omit W p in
/-- **The VERBATIM Literature fact `Kato2004.hasLocPKummerLog_of_exists_log_ne_zero` (Kurihara–Pollack 2007
Lemma 1.4 in Kummer currency, ALL classes of `H¹(Γ_ℚ, T_pW)`) from the ONE missing input**, typed inline:
«every class `y ∈ H¹(Γ_ℚ, T_pW)` has a non-zero multiple in `H¹(ℤ[1/p], T_pW) = Kato2004.integralH1 … p ⊤`»
(TRUE by print — at a good `ℓ ≠ p` the restriction to inertia of ANY class vanishes, `Hom(I_ℓ, T)^{Frob} =
T(−1)^{Frob_ℓ = 1} = 0` by the Weil bound `a_ℓ ≠ ℓ + 1`; at the finitely many bad `ℓ ≠ p`, `H¹(ℚ_ℓ, T_pE)`
is finite since `H¹(ℚ_ℓ, V_pE) = 0` (local Euler characteristic, `V^{G_ℓ} = 0`) — Rubin, *Euler Systems*,
Lemma 1.3.5 (ii)–(iii) and Cor. B.3.4; NOT in the tree: it needs the structure of tame inertia). Given it,
§4 applies to `m • x` (logarithm `m t ≠ 0`, `hasLocPKummerLog_nsmul`) and `m' • y`, and the conclusion
descends to `y` (`hasLocPKummerLog_of_nsmul`). [cite: KuriharaPollack2007, §1.4 Lemma 1.4 and proof of Prop. 3.4 (2)]
[cite: Rubin2000, Lemma 1.3.5 and App. B Cor. B.3.4] -/
theorem hasLocPKummerLog_of_exists_log_ne_zero_of_forall_exists_nsmul_mem_integralH1
    (hint : ∀ (W : WeierstrassCurve ℚ) [W.IsElliptic] (p : ℕ) [Fact p.Prime]
      [ContinuousSMul ℤ_[p] (W.tateModule p)] (y : H1 (tateRep W p) ⊤),
      ∃ m : ℕ, m ≠ 0 ∧ m • y ∈ integralH1 (tateRep W p) p ⊤) :
    hasLocPKummerLog_of_exists_log_ne_zero := by
  intro W _ _ p _ _ hx y
  obtain ⟨x, t, ht, hxt⟩ := hx
  obtain ⟨m, hm, hmx⟩ := hint W p x
  obtain ⟨m', hm', hmy⟩ := hint W p y
  have hx' : ∃ (x' : H1 (tateRep W p) ⊤) (t' : ℚ_[p]),
      x' ∈ integralH1 (tateRep W p) p ⊤ ∧ t' ≠ 0 ∧ HasLocPKummerLog W p x' t' :=
    ⟨m • x, (m : ℚ_[p]) * t, hmx, mul_ne_zero (Nat.cast_ne_zero.mpr hm) ht, hasLocPKummerLog_nsmul W p hxt m⟩
  obtain ⟨t', ht'⟩ := hasLocPKummerLog_of_exists_log_ne_zero_of_mem_integralH1 W p hx' hmy
  exact ⟨_, hasLocPKummerLog_of_nsmul W p hm' ht'⟩

end Summit.BirchSwinnertonDyer.Rank1Residual.Additive.LocPKummer

end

● ● ● ●

* _About this exercise_:
Everything above from the line containing "intro W _ _ p _ _ hx y" down to the line containing "obtain ⟨t', ht'⟩" should be copied exactly, both end lines included, and nothing else.

* _Solution_:
  intro W _ _ p _ _ hx y
  obtain ⟨x, t, ht, hxt⟩ := hx
  obtain ⟨m, hm, hmx⟩ := hint W p x
  obtain ⟨m', hm', hmy⟩ := hint W p y
  have hx' : ∃ (x' : H1 (tateRep W p) ⊤) (t' : ℚ_[p]),
      x' ∈ integralH1 (tateRep W p) p ⊤ ∧ t' ≠ 0 ∧ HasLocPKummerLog W p x' t' :=
    ⟨m • x, (m : ℚ_[p]) * t, hmx, mul_ne_zero (Nat.cast_ne_zero.mpr hm) ht, hasLocPKummerLog_nsmul W p hxt m⟩
  obtain ⟨t', ht'⟩ := hasLocPKummerLog_of_exists_log_ne_zero_of_mem_integralH1 W p hx' hmy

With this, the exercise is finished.